Only lines holding "hred" are wanted; copy each of them from the records below.

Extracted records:
[Start of section]
import Literature.NumberTheory.ComplexMultiplication.EllipticUnits.ImaginaryQuadraticMainConjectureCarriersCores
import Literature.NumberTheory.ComplexMultiplication.EllipticUnits.KatoLayerArtinExponents
import HarnessLib

/-!
# Bookkeeping for corestrictions along an antitone tower of open subgroups: norm-compatible families of
# degree-one classes have target-independent corestrictions (the `s`-independence of the zeta family)

Cell `bsd-print-cf2` (HOME `run/shared/lean/pub/bsd-print-cf2/`), width seat `bsd-line-cf2-p1-w2` g17, piece
«relCores tower-independence» (planner g20 FINAL 15:21:26Z allocation; step 4 of `bsd-line-cf2-p1-w5` g9's
F0B-ASSEMBLY-PLAN: "`y a n k := relCores_{pairLayer n ← U_{s(n,k)}} (c a s(n,k) k)`; independence of `s` by
transitivity + (norm); (P1) `layerCores y_{n+1,k} = y_{n,k}` (transitivity); (P2) via `relCores_levelRed_succ` +
(red)"); `--supports` stmt-BirchSwinnertonDyer-24721 (helper). THEOREMS ONLY, Theses-free; generic over
`K, p, S, θ` and ANY antitone tower `U : ℕ → Subgroup Γ_K` of open subgroups (e.g. Kato's
`U s = katoLevelSubgroup p 𝔣 s = Gal(K̄/K(p^s𝔣))`) and ANY total family of degree-one classes
`c s ∈ H¹(G_S(K̄^{U s}), μ_{p^k} ⊗ θ)` that is NORM-COMPATIBLE from some `S₀` on
(`relCores (c (s+1)) = c s`, `s ≥ S₀`; junk below `S₀` allowed).

WHAT IS PROVED (all from `-w5 g9`'s transitivity `JohnsonLeungKings2011.relCores_relCores_one` and
`relCores_levelRed_succ`): §1 **`relCores_eq_of_norm_compatible`** (`S₀ ≤ s < s′ ⇒ relCores_{U_s ← U_{s′}} (c s′) = c s`);
**`relCores_target_eq_of_norm_compatible`** (for any open `V ⊇ U_s` and `S₀ ≤ s ≤ s′`:
`relCores_{V ← U_{s′}} (c s′) = relCores_{V ← U_s} (c s)` — the corestriction to a fixed target does not depend on the
level it is taken from); `relCores_target_relCores` (pushing on to `W ⊇ V` = corestricting directly: the (P1) shape);
`levelRed_relCores_target` (reduction commutes: the (P2) shape, from a red-law `levelRed (c′ s) = c s`);
§2 the instance for Kato's tower and the `ℤ_p²`-layers: `isOpen_katoLevelSubgroup`,
**`relCores_pairLayer_eq_of_norm_compatible`** (`V = JohnsonLeungKings2011.pairLayerSubgroup κ₁ κ₂ n`, `U = katoLevelSubgroup p 𝔣`) and
`layerCores_relCores_pairLayer` (`layerCores` of the level-`(n+1)` corestriction is the level-`n` one).
HONEST FRAMING: formal bookkeeping; nothing about an elliptic curve; BSD is not advanced.

## References
* [JohnsonLeungKings2011] J. Johnson-Leung, G. Kings, J. reine angew. Math. 653 (2011), Def. 3.5 and §5.2
  (arXiv:0804.2828 p0010:L55–80, p0014:L60–112: "`_𝔞ζ(χ) := lim←_n _𝔞ζ_{K_n}(χ)`", transitivity of `tr`).
* [Kato2004Asterisque] K. Kato, Astérisque 295 (2004), §15.5 (p. 253: the norm compatible system `(_𝔞z_{pⁿ𝔣})_n`).
-/

set_option linter.dupNamespace false -- `Summit.BirchSwinnertonDyer.BirchSwinnertonDyer` (summit = problem) is the tree's layout
set_option autoImplicit false

noncomputable section

open scoped Classical NumberField
open Field NumberField IsDedekindDomain
open Literature.NumberTheory.GaloisRepresentations
open Literature.NumberTheory.EllipticCurves
open Literature.NumberTheory.ComplexMultiplication.EllipticUnits
open Literature.NumberTheory.ComplexMultiplication.EllipticUnits.JohnsonLeungKings2011

namespace Summit.BirchSwinnertonDyer.BirchSwinnertonDyer.Theorems.PrintCf2.RelCoresTower

variable {K : Type} [Field K] [NumberField K] (p : ℕ) [Fact p.Prime]
  (S : Set (HeightOneSpectrum (𝓞 K))) (θ : absoluteGaloisGroup K →ₜ* ℤ_[p]ˣ)
  {U : ℕ → Subgroup (absoluteGaloisGroup K)} (hUo : ∀ s, IsOpen (U s : Set (absoluteGaloisGroup K)))
  (hUa : Antitone U)

/-! ## §1. Norm-compatible families along an antitone tower of open subgroups -/

/-- **Iterated norm-compatibility**: if `relCores_{U_s ← U_{s+1}} (c (s+1)) = c s` for all `s ≥ S₀`, then
`relCores_{U_s ← U_{s′}} (c s′) = c s` for all `S₀ ≤ s < s′` (transitivity of corestriction).
[cite: JohnsonLeungKings2011, Def. 3.5 (arXiv p0010:L70–80, transitivity of `tr`)] -/
theorem relCores_eq_of_norm_compatible {k : ℕ} (c : ∀ s : ℕ, levelCoh p S θ (U s) k 1) {S₀ : ℕ}
    (hc : ∀ s : ℕ, S₀ ≤ s →
      relCores p S θ (hUa (Nat.le_succ s)) (hUo s) (hUo (s + 1)) k 1 (c (s + 1)) = c s)
    {s s' : ℕ} (hs : S₀ ≤ s) (hss' : s < s') :
    relCores p S θ (hUa hss'.le) (hUo s) (hUo s') k 1 (c s') = c s := by
  induction s' with
  | zero => exact absurd hss' (Nat.not_lt_zero s)
  | succ t ih =>
    rcases (Nat.lt_succ_iff.mp hss').eq_or_lt with rfl | hlt
    · exact hc s hs
    · rw [← relCores_relCores_one p S θ (hUa (Nat.le_succ t)) (hUa hlt.le) (hUo s) (hUo t) (hUo (t + 1)) k
        (c (t + 1)), hc t (by omega)]
      exact ih hlt

/-- **TARGET-INDEPENDENCE**: for an open `V ⊇ U_s` and `S₀ ≤ s ≤ s′`, the corestriction of `c s′` from `U_{s′}`
to `V` equals that of `c s` from `U_s` — the zeta family's component at a layer does not depend on the auxiliary
level it is read from. [cite: JohnsonLeungKings2011, Def. 3.5 and §5.2 (arXiv p0010:L70–80, p0014:L60–70)] -/
theorem relCores_target_eq_of_norm_compatible {k : ℕ} (c : ∀ s : ℕ, levelCoh p S θ (U s) k 1) {S₀ : ℕ}
    (hc : ∀ s : ℕ, S₀ ≤ s →
      relCores p S θ (hUa (Nat.le_succ s)) (hUo s) (hUo (s + 1)) k 1 (c (s + 1)) = c s)
    {V : Subgroup (absoluteGaloisGroup K)} (hV : IsOpen (V : Set (absoluteGaloisGroup K)))
    {s s' : ℕ} (hs : S₀ ≤ s) (hss' : s ≤ s') (hsV : U s ≤ V) :
    relCores p S θ ((hUa hss').trans hsV) hV (hUo s') k 1 (c s') =
      relCores p S θ hsV hV (hUo s) k 1 (c s) := by
  rcases hss'.eq_or_lt with rfl | hlt
  · rfl
  · rw [← relCores_eq_of_norm_compatible p S θ hUo hUa c hc hs hlt,
      relCores_relCores_one p S θ (hUa hlt.le) hsV hV (hUo s) (hUo s') k (c s')]

omit hUa in
/-- **Pushing on to a larger open target is corestricting directly** (`W ⊇ V ⊇ U_s`): the (P1) shape
`layerCores (y_{n+1}) = y_n`. [cite: JohnsonLeungKings2011, Def. 4.2 (94) (arXiv p0012:L94)] -/
theorem relCores_target_relCores {k : ℕ} {V W : Subgroup (absoluteGaloisGroup K)}
    (hV : IsOpen (V : Set (absoluteGaloisGroup K))) (hW : IsOpen (W : Set (absoluteGaloisGroup K)))
    (hVW : V ≤ W) {s : ℕ} (hsV : U s ≤ V) (x : levelCoh p S θ (U s) k 1) :
    relCores p S θ hVW hW hV k 1 (relCores p S θ hsV hV (hUo s) k 1 x) =
      relCores p S θ (hsV.trans hVW) hW (hUo s) k 1 x :=
  relCores_relCores_one p S θ hsV hVW hW hV (hUo s) k x

omit hUa in
/-- **Reduction commutes with corestriction to the target** (the (P2) shape): from a red-law
`levelRed (c′ s) = c s` at level `U_s`, `levelRed (relCores_{V ← U_s} (c′ s)) = relCores_{V ← U_s} (c s)`.
[cite: Kato2004Asterisque, §8.2 (p. 180)] [cite: JohnsonLeungKings2011, Def. 4.2 (94) (arXiv p0012:L94)] -/
theorem levelRed_relCores_target {k : ℕ} {V : Subgroup (absoluteGaloisGroup K)}
    (hV : IsOpen (V : Set (absoluteGaloisGroup K))) {s : ℕ} (hsV : U s ≤ V)
    (c' : levelCoh p S θ (U s) (k + 1) 1) (c : levelCoh p S θ (U s) k 1)
    (hred : levelRed p S θ (U s) k 1 c' = c) :
    levelRed p S θ V k 1 (relCores p S θ hsV hV (hUo s) (k + 1) 1 c') =
      relCores p S θ hsV hV (hUo s) k 1 c := by
  rw [← hred, relCores_levelRed_succ]

/-! ## §2. Kato's tower and the `ℤ_p²`-layers -/

variable (𝔣 : Ideal (𝓞 K)) (κ₁ κ₂ : ZpExtension K p)

omit [Fact p.Prime] in
/-- The level groups `Gal(K̄/K(p^s𝔣))` are open. [cite: Kato2004Asterisque, §15.1 (p. 250)] -/
theorem isOpen_katoLevelSubgroup (s : ℕ) :
    IsOpen (katoLevelSubgroup p 𝔣 s : Set (absoluteGaloisGroup K)) := by
  have h : IsOpen ((absRestrictNormalHom (katoLayer p 𝔣 s)).ker : Set (absoluteGaloisGroup K)) :=
    isOpen_ker_absRestrictNormalHom (katoLayer p 𝔣 s)
  exact h

/-- **THE ZETA FAMILY'S LAYER COMPONENT IS WELL DEFINED**: along Kato's tower `U_s = Gal(K̄/K(p^s𝔣))` (`𝔣 ≠ 0`),
a family `c s` norm-compatible from `S₀` on has `relCores_{Gal(K̄/K̃_n) ← U_{s′}} (c s′) =
relCores_{Gal(K̄/K̃_n) ← U_s} (c s)` whenever `S₀ ≤ s ≤ s′` and `K̃_n ⊆ K(p^s𝔣)`.
[cite: JohnsonLeungKings2011, Def. 3.5 and §5.2 (arXiv p0010:L70–80, p0014:L60–70)] [cite: Kato2004Asterisque, §15.5 (p. 253)] -/
theorem relCores_pairLayer_eq_of_norm_compatible (h𝔣 : 𝔣 ≠ ⊥) {k : ℕ}
    (c : ∀ s : ℕ, levelCoh p (suppPF p 𝔣) θ (katoLevelSubgroup p 𝔣 s) k 1) {S₀ : ℕ}
    (hc : ∀ s : ℕ, S₀ ≤ s →
      relCores p (suppPF p 𝔣) θ (katoLevelSubgroup_antitone p 𝔣 h𝔣 (Nat.le_succ s))
        (isOpen_katoLevelSubgroup p 𝔣 s) (isOpen_katoLevelSubgroup p 𝔣 (s + 1)) k 1 (c (s + 1)) = c s)
    (n : ℕ) {s s' : ℕ} (hs : S₀ ≤ s) (hss' : s ≤ s')
    (hsn : katoLevelSubgroup p 𝔣 s ≤ JohnsonLeungKings2011.pairLayerSubgroup κ₁ κ₂ n) :
    relCores p (suppPF p 𝔣) θ ((katoLevelSubgroup_antitone p 𝔣 h𝔣 hss').trans hsn)
        (JohnsonLeungKings2011.isOpen_pairLayerSubgroup κ₁ κ₂ n) (isOpen_katoLevelSubgroup p 𝔣 s') k 1 (c s') =
      relCores p (suppPF p 𝔣) θ hsn (JohnsonLeungKings2011.isOpen_pairLayerSubgroup κ₁ κ₂ n)
        (isOpen_katoLevelSubgroup p 𝔣 s) k 1 (c s) :=
  relCores_target_eq_of_norm_compatible p (suppPF p 𝔣) θ (isOpen_katoLevelSubgroup p 𝔣)
    (katoLevelSubgroup_antitone p 𝔣 h𝔣) c hc (JohnsonLeungKings2011.isOpen_pairLayerSubgroup κ₁ κ₂ n) hs hss' hsn

/-- **(P1) for such components**: `layerCores` of the level-`(n+1)` corestriction of `c s` is its level-`n`
corestriction (`K̃_{n+1} ⊆ K(p^s𝔣)`). [cite: JohnsonLeungKings2011, Def. 4.2 (94) (arXiv p0012:L94)] -/
theorem layerCores_relCores_pairLayer {k : ℕ} {s : ℕ} (n : ℕ)
    (hsn : katoLevelSubgroup p 𝔣 s ≤ JohnsonLeungKings2011.pairLayerSubgroup κ₁ κ₂ (n + 1))
    (x : levelCoh p (suppPF p 𝔣) θ (katoLevelSubgroup p 𝔣 s) k 1) :
    layerCores p κ₁ κ₂ θ 𝔣 n k 1
        (relCores p (suppPF p 𝔣) θ hsn (JohnsonLeungKings2011.isOpen_pairLayerSubgroup κ₁ κ₂ (n + 1))
          (isOpen_katoLevelSubgroup p 𝔣 s) k 1 x) =
      relCores p (suppPF p 𝔣) θ (hsn.trans (JohnsonLeungKings2011.pairLayerSubgroup_antitone κ₁ κ₂ (Nat.le_succ n)))
        (JohnsonLeungKings2011.isOpen_pairLayerSubgroup κ₁ κ₂ n) (isOpen_katoLevelSubgroup p 𝔣 s) k 1 x :=
  relCores_relCores_one p (suppPF p 𝔣) θ hsn (JohnsonLeungKings2011.pairLayerSubgroup_antitone κ₁ κ₂ (Nat.le_succ n))
    (JohnsonLeungKings2011.isOpen_pairLayerSubgroup κ₁ κ₂ n) (JohnsonLeungKings2011.isOpen_pairLayerSubgroup κ₁ κ₂ (n + 1))
    (isOpen_katoLevelSubgroup p 𝔣 s) k x

/-- **(P2) for such components**: from a red-law at Kato's level, `layerRed` of the corestriction of `c′` is the
corestriction of `c`. [cite: JohnsonLeungKings2011, Def. 4.2 (94) (arXiv p0012:L94)] [cite: Kato2004Asterisque, §8.2 (p. 180)] -/
theorem layerRed_relCores_pairLayer {k : ℕ} {s : ℕ} (n : ℕ)
    (hsn : katoLevelSubgroup p 𝔣 s ≤ JohnsonLeungKings2011.pairLayerSubgroup κ₁ κ₂ n)
    (c' : levelCoh p (suppPF p 𝔣) θ (katoLevelSubgroup p 𝔣 s) (k + 1) 1)
    (c : levelCoh p (suppPF p 𝔣) θ (katoLevelSubgroup p 𝔣 s) k 1)
    (hred : levelRed p (suppPF p 𝔣) θ (katoLevelSubgroup p 𝔣 s) k 1 c' = c) :
    layerRed p κ₁ κ₂ θ 𝔣 n k 1
        (relCores p (suppPF p 𝔣) θ hsn (JohnsonLeungKings2011.isOpen_pairLayerSubgroup κ₁ κ₂ n)
          (isOpen_katoLevelSubgroup p 𝔣 s) (k + 1) 1 c') =
      relCores p (suppPF p 𝔣) θ hsn (JohnsonLeungKings2011.isOpen_pairLayerSubgroup κ₁ κ₂ n)
        (isOpen_katoLevelSubgroup p 𝔣 s) k 1 c :=
  levelRed_relCores_target p (suppPF p 𝔣) θ (isOpen_katoLevelSubgroup p 𝔣) (JohnsonLeungKings2011.isOpen_pairLayerSubgroup κ₁ κ₂ n)
    hsn c' c hred

end Summit.BirchSwinnertonDyer.BirchSwinnertonDyer.Theorems.PrintCf2.RelCoresTower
[End of section]
**Task result**
    (hred : levelRed p S θ (U s) k 1 c' = c) :
  rw [← hred, relCores_levelRed_succ]
    (hred : levelRed p (suppPF p 𝔣) θ (katoLevelSubgroup p 𝔣 s) k 1 c' = c) :
    hsn c' c hred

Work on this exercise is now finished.